Jethro Cave, figlio del musicista Nick Cave, uno dei modelli più richiesti del mondo in questo momento, capelli rasati ai lati e lunghissimo ciuffo nero, sguardo torbido come quello del papà e gli zigomi della mamma, modella anni ”80: «Tom era uno allegro, una persona positiva, bella. Maimi sarei aspettato che succedesse a lui».

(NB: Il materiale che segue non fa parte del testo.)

-- Targets
/-!
## Targets — the 7 registered stub statements (Defs file @22a1ae39e1714e3d), census of this seat

* `S_print` (S1) — conjunction of audited Literature facts (`S_pub`, `S_pubHL`, Milne 1972 any-model).  Not attacked
  beyond reading: no junk binder found (all three carry `IsGloballyMinimal` / `ShaFinite` guards).  OPEN-as-facts.
* `TwoTorsionHalf` (S7) — BSD₂ for non-CM rank-1 curves WITH rational 2-torsion: BSD-strength, no instance attackable.
* `Gamma1OddCDoorIndexLawAtTwo` / `Gamma1EvenCDoorIndexLawAtTwo` (S2a′/S2b′) — per-curve BSD₂-EQUIVALENT
  (`bsdp_two_iff_doorLawFullCT_at`); on γ₁ (`Δ ∈ ℚ^{×2}`) the `[Δ<0]` term is identically `0`.  Numerically testable
  only through BSD₂ itself; not attacked.
* `SigmaAccumulationModTwoAtTwo` (S3′) — FIRST TARGET, § (1).  STATEMENT-LEVEL: unlike S4′/S5′, S3′ carries NO
  non-degeneracy hypothesis (`y_K` of infinite order / `L(E^{d_K},1) ≠ 0`); tested on DEGENERATE `K` too (rows marked) —
  it holds there as well, so no `stub-misstated` note is warranted.  VERDICT OF THIS SEAT: **no counterexample in all 32
  distinct exact instances: depth(P(ℓ)) ≥ min(σ, M(ℓ)), with depth = σ in every non-degenerate row measured exactly** (② = two-carrier rows, i.e. Σ-accumulation beyond
  Jetchev's max, incl. the requested level-3 regime 6413j1/2502i1 with σ = 3 and 1266a1 with σ = 2 < M = 3).
  ADDED (job j317673, engine v3.1): 7579e1/ℚ(√−43)/ℓ=7 (`c = [1,4,2]`, σ = 3, `m_K = 4`): depth EXACTLY 3 (third level-3
  two-carrier σ = 3 instance); 3496a1/ℚ(√−15)/ℓ=7 (`[2,2,1]`, σ = 2 < M = 3): depth 2 (S4′ witness); the SHARP level-2 prime ℓ = 7
  (`a₇ = −4`, `M = 2`) on the σ = 3 curves 4005b1 (`[2,4,1]`) and 5687b1 (`[4,2]`): depth ≥ 3 (cap) > M — so the exact law is
  NOT `min(σ, M)` but (consistent with every row) **depth = σ whenever measured exactly, and ≥ min(σ,M) always**; the only row
  with depth < σ is the DEGENERATE-`K` row 1346a1 (σ = 3, depth 2 = M(3)).  and a THIRD Kolyvagin prime ℓ = 11 (`a₁₁ = 0`, `M = 2`): 3128b1
  (`[2,2,1]`, σ = 2)/ℚ(√−15): depth EXACTLY 2 in the degree-48 ring class field `K[11]`.

| curve | c_q | σ | max v₂c_q | d_K (h) | ℓ, a_ℓ, M(ℓ) | [K[ℓ]:ℚ] | degenerate K | claim min(σ,M) | EXACT depth of P(ℓ) | S4′ witness (depth=σ<M) | job:case |
| 2074b1 ② | [2, 2, 1] | 2 | 1 | -103 (5) | 3, 0, 2 (non-sharp) | 40 | no | 2 | **2** (cert primes 991,1327,1951) | — | j315453:T3_2074b1_D103_l3 |
| 3496g1 ② | [2, 1, 2] | 2 | 1 | -79 (5) | 3, 0, 2 (non-sharp) | 40 | no | 2 | **2** (cert primes 811,907,3847) | — | j315688:T3_3496g1_D79_l3 |
| 4216c1 ② | [2, 2, 1] | 2 | 1 | -55 (4) | 3, 0, 2 (non-sharp) | 32 | no | 2 | **2** (cert primes 2269,2341,3631) | — | j315688:T3_4216c1_D55_l3 |
| 4720d1 ② | [2, 2, 1] | 2 | 1 | -31 (3) | 3, 0, 2 (non-sharp) | 24 | no | 2 | **2** (cert primes 379,1063,1117) | — | j315688:T3_4720d1_D31_l3 |
| 1346a1 | [8, 1] | 3 | 3 | -7 (1) | 3, 0, 2 (non-sharp) | 8 | yes | 2 | **2** | — | j313811:G3_1346a1_D7_l3 |
| 3112a1 | [4, 1] | 2 | 2 | -7 (1) | 3, 0, 2 (non-sharp) | 8 | no | 2 | **2** | — | j313811:C2_3112a1_D7_l3 |
| 4048h1 | [4, 1, 1] | 2 | 2 | -7 (1) | 3, 0, 2 (non-sharp) | 8 | no | 2 | **2** | — | j313811:C2_4048h1_D7_l3 |
| 575b1 | [4, 1] | 2 | 2 | -19 (1) | 3, 0, 2 (non-sharp) | 8 | no | 2 | **2** | — | j313777:C2_575b1_D19_l3 |
| 575b1 | [4, 1] | 2 | 2 | -91 (2) | 3, 0, 2 (non-sharp) | 16 | no | 2 | **2** (cert primes 277,547,823) | — | j315453:CTLh_575b1_D91_l3 |
| 718c1 | [12, 1] | 2 | 2 | -31 (3) | 3, 0, 2 (non-sharp) | 24 | no | 2 | **2** (cert primes 283,379,1063) | — | j315688:CTLh_718c1_D31_l3 |
| 1094b1 | [14, 1] | 1 | 1 | -7 (1) | 3, 0, 2 (non-sharp) | 8 | yes | 1 | **1** | yes | j313811:G3_1094b1_D7_l3 |
| 886a1 | [2, 1] | 1 | 1 | -7 (1) | 3, 0, 2 (non-sharp) | 8 | no | 1 | **1** | yes | j313811:C1_886a1_D7_l3 |
| 163a1 | [1] | 0 | 0 | -235 (2) | 3, 0, 2 (non-sharp) | 16 | no | 0 | **0** (cert primes 661,739,769) | yes | j315688:CTLh0_163a1_D235_l3 |
| 197a1 | [1] | 0 | 0 | -7 (1) | 3, 0, 2 (non-sharp) | 8 | no | 0 | **0** | yes | j313811:C0_197a1_D7_l3 |
| 2502i1 ② | [4, 2, 1] | 3 | 2 | -23 (3) | 7, 0, 3 (non-sharp) | 48 | no | 3 | **3** (cert primes 5483,7109,7211) | — | j315688:T7s3_2502i1_D23_l7 |
| 4005b1 ② | [2, 4, 1] | 3 | 2 | -11 (1) | 7, -4, 2 (sharp) | 16 | no | 2 | **≥ 3** (cap) | — | j317673:PIN_4005b1_D11_l7 |
| 5687b1 ② | [4, 2] | 3 | 2 | -43 (1) | 7, -4, 2 (sharp) | 16 | no | 2 | **≥ 3** (cap) | — | j317673:PIN_5687b1_D43_l7 |
| 6413j1 ② | [4, 2] | 3 | 2 | -43 (1) | 7, 0, 3 (non-sharp) | 16 | no | 3 | **3** (cert primes 547,557,599) | — | j314793:A3_6413j1_D43_l7 |
| 7579e1 ② | [1, 4, 2] | 3 | 2 | -43 (1) | 7, 0, 3 (non-sharp) | 16 | no | 3 | **3** (cert primes 547,599,683) | — | j317673:PIN_7579e1_D43_l7 |
| 1266a1 ② | [2, 2, 1] | 2 | 1 | -23 (3) | 7, 0, 3 (non-sharp) | 48 | no | 2 | **2** (cert primes 4733,6311,7211) | yes | j315688:T7_1266a1_D23_l7 |
| 2952g1 ② | [2, 2, 1] | 2 | 1 | -23 (3) | 7, 4, 2 (sharp) | 48 | no | 2 | **2** (cert primes 1163,2423,6029) | — | j315688:T7sh_2952g1_D23_l7 |
| 3128b1 ② | [2, 2, 1] | 2 | 1 | -15 (2) | 7, 4, 2 (sharp) | 32 | no | 2 | **2** (cert primes 991,3469,4621) | — | j315688:T7sh_3128b1_D15_l7 |
| 3496a1 ② | [2, 2, 1] | 2 | 1 | -15 (2) | 7, 0, 3 (non-sharp) | 32 | no | 2 | **2** (cert primes 751,1759,2179) | yes | j317673:PIN_3496a1_D15_l7 |
| 5025g1 ② | [2, 2, 1] | 2 | 1 | -11 (1) | 7, 0, 3 (non-sharp) | 16 | yes | 2 | **2** (cert primes 683,1213,1439) | yes | j314793:G7_5025g1_D11_l7 |
| 1611e1 | [4, 1] | 2 | 2 | -11 (1) | 7, 0, 3 (non-sharp) | 16 | no | 2 | **2** (cert primes 641,1213,1303) | yes | j314793:A2_1611e1_D11_l7 |
| 2025e1 | [3, 4] | 2 | 2 | -11 (1) | 7, 0, 3 (non-sharp) | 16 | no | 2 | **2** (cert primes 683,863,947) | yes | j314793:A2_2025e1_D11_l7 |
| 3447b1 | [4, 1] | 2 | 2 | -11 (1) | 7, -4, 2 (sharp) | 16 | no | 2 | **2** (cert primes 191,683,2143) | — | j314793:D2_3447b1_D11_l7 |
| 4735a1 | [4, 1] | 2 | 2 | -11 (1) | 7, -4, 2 (sharp) | 16 | no | 2 | **2** (cert primes 683,863,1213) | — | j314793:D2_4735a1_D11_l7 |
| 201a1 | [2, 1] | 1 | 1 | -11 (1) | 7, 0, 3 (non-sharp) | 16 | no | 1 | **1** | yes | j313811:F_201a1_D11_l7 |
| 155c1 | [1, 1] | 0 | 0 | -11 (1) | 7, 0, 3 (non-sharp) | 16 | no | 0 | **0** | yes | j313811:B_155c1_D11_l7 |
| 405f1 | [1, 1] | 0 | 0 | -11 (1) | 7, 0, 3 (non-sharp) | 16 | no | 0 | **0** | yes | j313811:B_405f1_D11_l7 |
| 3128b1 ② | [2, 2, 1] | 2 | 1 | -15 (2) | 11, 0, 2 (non-sharp) | 48 | no | 2 | **2** (cert primes 5659,7621,7789) | — | j317673:PIN_3128b1_D15_l11 |

  Reading the table: `claim` is S3′'s exponent `min(sigmaShift, levelIndex)` for the optimal curve (`v₂ c(Dt) = 0`, Manin
  constant 1); «EXACT depth» is the largest `m` with `P(ℓ) ∈ 2^m E(K[ℓ])`, computed by exact halving in `E(K[ℓ])`
  (`E(K[ℓ])[2] = 0` in every row, so halves are unique and the depth is well defined); «cert primes» are rational primes
  splitting completely in `K[ℓ]` at which the obstructing partial sum has no half in `E(𝔽_r)` (independent check of the
  final non-divisibility).  Every row passed the control identity `Tr_{K[ℓ]/K} y_ℓ = a_ℓ·y_K`, `orbit = roots of H`,
  `σ^{ℓ+1} = 1`, on-curve checks (two rows of j315688 had a precision-collapsed `y_K` — recomputed in j317673, same depth).
* `StringentPrimitivityModTwoAtTwo` (S4′) — existential over `n`: refutable only by exhausting all `n`, i.e. never by
  computation; the job records level-`ℓ` WITNESSES for it instead (exact depth `= σ` at a prime with `M(ℓ) ≥ σ+1`).
* `ShiftedKolyvaginStructureModTwoAtTwo` (S5′) — the ℕ-subtraction `M₀ - sigmaShift` is harmless (the K1-shape
  hypothesis at `n = 1` forces `σ ≤ M₀`); `Nat.card` of an infinite `Ш[2^∞]` would read `0 ≠ 2^{…}`, but `y_K` of infinite
  order gives finiteness (Kolyvagin) — no junk kill.  Instances are testable (exact `#Ш(E/K)[2^∞]` vs `2^{2(M₀−σ)}`) only
  where `#Ш(E/K)[2^∞]` is known unconditionally; recorded as BSD-consistency data in the job (`m_K`, `Ш_an`).
-/

/-! ## R3 — genericity / Frobenius-type census per instance (answer to lead g6 `FirstRungAtTwo.md` §6 (R3); v3.1)


Source: cdisprove case JSONs (jobs j313811…j317673); `j_λ(y_K)` = 2-divisibility depth of red_λ(y_K) in Ẽ(𝔽_{ℓ²}) (E₁(K_λ) is 2-divisible, so this is the depth of y_K in E(K_λ)); GENERIC ⟺ j_λ(y_K) = M₀ (= m_K, depth of y_K in E(K)); Frobenius type from the number of roots of the 2-division cubic mod ℓ (3 = identity/split, 1 = transposition/regular); Ш₂ column = the BSD-world reading M₀ − σ (NOT computed: Ш itself was not descended). BSD is not proved by any of this.

| curve | sgn Δ | d_K | ℓ | a_ℓ | M(ℓ) | Frob_ℓ on E[2] | σ | M₀=m_K | j_λ(y_K) | generic? | depth P(ℓ) | BSD-world Ш(E/K)[2] | job:case |
|---|---|---|---|---|---|---|---|---|---|---|---|---|---|
| 197a1 | + | −7 | 3 | 0 | 2 | regular (transposition) | 0 | 0 | 0 | GENERIC | 0 | Ш₂=0 | j313811:C0_197a1_D7_l3 |
| 2025e1 | + | −11 | 7 | 0 | 3 | regular (transposition) | 2 | 2 | 2 | GENERIC | 2 | Ш₂=0 | j314793:A2_2025e1_D11_l7 |
| 405f1 | + | −11 | 7 | 0 | 3 | regular (transposition) | 0 | 0 | 0 | GENERIC | 0 | Ш₂=0 | j313811:B_405f1_D11_l7 |
| 886a1 | + | −7 | 3 | 0 | 2 | regular (transposition) | 1 | 1 | 1 | GENERIC | 1 | Ш₂=0 | j313811:C1_886a1_D7_l3 |
| 3112a1 | + | −7 | 3 | 0 | 2 | regular (transposition) | 2 | 2 | ∞ (y_K ∈ E₁(K_λ)) | non-generic | 2 | Ш₂=0 | j313811:C2_3112a1_D7_l3 |
| 3447b1 | + | −11 | 7 | −4 | 2 | split (Frob = id on E[2]) | 2 | 2 | 5 | non-generic | 2 | Ш₂=0 | j314793:D2_3447b1_D11_l7 |
| 4048h1 | + | −7 | 3 | 0 | 2 | regular (transposition) | 2 | 2 | ∞ (y_K ∈ E₁(K_λ)) | non-generic | 2 | Ш₂=0 | j313811:C2_4048h1_D7_l3 |
| 718c1 | + | −31 | 3 | 0 | 2 | regular (transposition) | 2 | 2 | ∞ (y_K ∈ E₁(K_λ)) | non-generic | 2 | Ш₂=0 | j315688:CTLh_718c1_D31_l3 |
| 1266a1 | − | −23 | 7 | 0 | 3 | regular (transposition) | 2 | 2 | 2 | GENERIC | 2 | Ш₂=0 | j315688:T7_1266a1_D23_l7 |
| 155c1 | − | −11 | 7 | 0 | 3 | regular (transposition) | 0 | 0 | 0 | GENERIC | 0 | Ш₂=0 | j313811:B_155c1_D11_l7 |
| 1611e1 | − | −11 | 7 | 0 | 3 | regular (transposition) | 2 | 2 | 2 | GENERIC | 2 | Ш₂=0 | j314793:A2_1611e1_D11_l7 |
| 201a1 | − | −11 | 7 | 0 | 3 | regular (transposition) | 1 | 1 | 1 | GENERIC | 1 | Ш₂=0 | j313811:F_201a1_D11_l7 |
| 3496a1 | − | −15 | 7 | 0 | 3 | regular (transposition) | 2 | 2 | 2 | GENERIC | 2 | Ш₂=0 | j317673:PIN_3496a1_D15_l7 |
| 1094b1 | − | −7 | 3 | 0 | 2 | regular (transposition) | 1 | deg | deg (y_K torsion) | non-generic | 1 |  | j313811:G3_1094b1_D7_l3 |
| 1346a1 | − | −7 | 3 | 0 | 2 | regular (transposition) | 3 | deg | deg (y_K torsion) | non-generic | 2 |  | j313811:G3_1346a1_D7_l3 |
| 163a1 | − | −235 | 3 | 0 | 2 | regular (transposition) | 0 | 2 | ∞ (y_K ∈ E₁(K_λ)) | non-generic | 0 | Ш₂≠0 (BSD: #Ш[2^∞]=2^4) | j317673:PIN_163a1_D235_l3 |
| 2074b1 | − | −103 | 3 | 0 | 2 | regular (transposition) | 2 | 2 | ∞ (y_K ∈ E₁(K_λ)) | non-generic | 2 | Ш₂=0 | j315688:T3_2074b1_D103_l3 |
| 2502i1 | − | −23 | 7 | 0 | 3 | regular (transposition) | 3 | 3 | ∞ (y_K ∈ E₁(K_λ)) | non-generic | 3 | Ш₂=0 | j315688:T7s3_2502i1_D23_l7 |
| 2952g1 | − | −23 | 7 | 4 | 2 | regular (transposition) | 2 | 2 | ∞ (y_K ∈ E₁(K_λ)) | non-generic | 2 | Ш₂=0 | j315688:T7sh_2952g1_D23_l7 |
| 3128b1 | − | −15 | 11 | 0 | 2 | regular (transposition) | 2 | 2 | 5 | non-generic | 2 | Ш₂=0 | j317673:PIN_3128b1_D15_l11 |
| 3496g1 | − | −79 | 3 | 0 | 2 | regular (transposition) | 2 | 3 | ∞ (y_K ∈ E₁(K_λ)) | non-generic | 2 | Ш₂≠0 (BSD: #Ш[2^∞]=2^2) | j315688:T3_3496g1_D79_l3 |
| 4005b1 | − | −11 | 7 | −4 | 2 | regular (transposition) | 3 | 3 | 5 | non-generic | ≥3 | Ш₂=0 | j317673:PIN_4005b1_D11_l7 |
| 4216c1 | − | −55 | 3 | 0 | 2 | regular (transposition) | 2 | 2 | ∞ (y_K ∈ E₁(K_λ)) | non-generic | 2 | Ш₂=0 | j315688:T3_4216c1_D55_l3 |
| 4720d1 | − | −31 | 3 | 0 | 2 | regular (transposition) | 2 | 2 | ∞ (y_K ∈ E₁(K_λ)) | non-generic | 2 | Ш₂=0 | j315688:T3_4720d1_D31_l3 |
| 4735a1 | − | −11 | 7 | −4 | 2 | regular (transposition) | 2 | 2 | 5 | non-generic | 2 | Ш₂=0 | j314793:D2_4735a1_D11_l7 |
| 5025g1 | − | −11 | 7 | 0 | 3 | regular (transposition) | 2 | deg | deg (y_K torsion) | non-generic | 2 |  | j314793:G7_5025g1_D11_l7 |
| 5687b1 | − | −43 | 7 | −4 | 2 | regular (transposition) | 3 | 3 | 5 | non-generic | ≥3 | Ш₂=0 | j317673:PIN_5687b1_D43_l7 |
| 575b1 | − | −91 | 3 | 0 | 2 | regular (transposition) | 2 | 3 | ∞ (y_K ∈ E₁(K_λ)) | non-generic | 2 | Ш₂≠0 (BSD: #Ш[2^∞]=2^2) | j315688:CTLh_575b1_D91_l3 |
| 575b1 | − | −19 | 3 | 0 | 2 | regular (transposition) | 2 | 2 | ∞ (y_K ∈ E₁(K_λ)) | non-generic | 2 | Ш₂=0 | j314574:C2_575b1_D19_l3 |
| 6413j1 | − | −43 | 7 | 0 | 3 | regular (transposition) | 3 | 3 | ∞ (y_K ∈ E₁(K_λ)) | non-generic | 3 | Ш₂=0 | j315688:T7s3_6413j1_D43_l7 |
| 7579e1 | − | −43 | 7 | 0 | 3 | regular (transposition) | 3 | 4 | ∞ (y_K ∈ E₁(K_λ)) | non-generic | 3 | Ш₂≠0 (BSD: #Ш[2^∞]=2^2) | j317673:PIN_7579e1_D43_l7 |

## Findings

1. Lead §4 PREDICTION (Δ>0 ∧ split-type ⇒ non-generic): 1 Δ>0 split-type row(s): 3447b1/ℓ=7 (non-generic) — ALL non-generic ✓.
2. GENERIC rows (9): 155c1/−11/ℓ=7, 405f1/−11/ℓ=7, 197a1/−7/ℓ=3, 886a1/−7/ℓ=3, 201a1/−11/ℓ=7, 1611e1/−11/ℓ=7, 2025e1/−11/ℓ=7, 1266a1/−23/ℓ=7, 3496a1/−15/ℓ=7 — every one is REGULAR type; every generic row has depth(P(ℓ)) = M₀ = σ exactly (memo §2(a) «no bit lost» realised).
3. S4′ witnesses AT GENERIC primes (convertible by McCallum's mechanism per memo §3/K2): 155c1/−11/ℓ=7 (σ=0, M=3, depth 0), 405f1/−11/ℓ=7 (σ=0, M=3, depth 0), 197a1/−7/ℓ=3 (σ=0, M=2, depth 0), 886a1/−7/ℓ=3 (σ=1, M=2, depth 1), 201a1/−11/ℓ=7 (σ=1, M=3, depth 1), 1611e1/−11/ℓ=7 (σ=2, M=3, depth 2), 2025e1/−11/ℓ=7 (σ=2, M=3, depth 2), 1266a1/−23/ℓ=7 (σ=2, M=3, depth 2), 3496a1/−15/ℓ=7 (σ=2, M=3, depth 2).
4. Memo §2(c) «formally undetermined» configuration (non-generic λ, level M(ℓ) ≤ M₀, Ш₂=0 i.e. M₀=σ): 15 rows — 575b1/−19/ℓ=3 (M=2, depth 2), 3112a1/−7/ℓ=3 (M=2, depth 2), 4048h1/−7/ℓ=3 (M=2, depth 2), 6413j1/−43/ℓ=7 (M=3, depth 3), 3447b1/−11/ℓ=7 (M=2, depth 2), 4735a1/−11/ℓ=7 (M=2, depth 2), 2074b1/−103/ℓ=3 (M=2, depth 2), 718c1/−31/ℓ=3 (M=2, depth 2), 4216c1/−55/ℓ=3 (M=2, depth 2), 4720d1/−31/ℓ=3 (M=2, depth 2), 2502i1/−23/ℓ=7 (M=3, depth 3), 2952g1/−23/ℓ=7 (M=2, depth 2), 3128b1/−15/ℓ=11 (M=2, depth 2), 4005b1/−11/ℓ=7 (M=2, depth ≥3), 5687b1/−43/ℓ=7 (M=2, depth ≥3). In EVERY one reality picks the branch m_M(ℓ) = M (full truncated depth), never M−1: this is exactly S3′'s content beyond (E1)–(E4), confirmed 15/15.
5. Rows with M₀ > σ (BSD-world Ш(E/K)[2] ≠ 0; S5′/S5⁺ would assert #Ш(E/K)[2^∞] = 2^{2(M₀−σ)}): 575b1/−91 (M₀=3, σ=2 ⇒ 2^2), 3496g1/−79 (M₀=3, σ=2 ⇒ 2^2), 163a1/−235 (M₀=2, σ=0 ⇒ 2^4), 7579e1/−43 (M₀=4, σ=3 ⇒ 2^2). Not descended (no unconditional Ш computation attempted).
6. Frobenius-type census: 30 regular, 1 split among 31 (curve, K, ℓ) rows; a_ℓ = 0 rows are all regular here; split occurs at 3447b1/ℓ=7 (a₇ = −4) only (5618i1/ℓ=31 is split too but was never computed).

Composite n = ℓ₁ℓ₂ with both primes non-generic (memo R3 last sentence): NOT run this arming (engine supports prime n only); queued in Disproof.lean HANDOFF.  BSD is not proved by any of this.

-/

end Summit.BirchSwinnertonDyer.BirchSwinnertonDyer.Cruxes.RankOneAtTwoOffBigImageOddLocal.Disproof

Tom, australiano, ventuno anni, una copia di Gomorra in inglese piena di orecchie nello zainetto: «E’ una vita che richiede impegno, dal di fuori vedono solo i riflettori, i servizi sulle riviste di moda, ma si lavora duro e ci si sposta sempre. E’ un mestiere per gente seria, quello che pensano al di fuori è tutto sbagliato, qui quelli pigri non emergono e se Tom ce l’aveva fatta è perché era uno serio. E’ una vita di impegno, senza orari, si guadagna ma non si timbra il cartellino. Lavorare in una fabbrica o fare il contadino è senz’altro molto peggio, però. Siamo privilegiati. Ma si suicidano un po’ tutti, in tutte le categorie intendo, privilegiati e non. Solo che se capita a uno di noi fa più impressione, forse».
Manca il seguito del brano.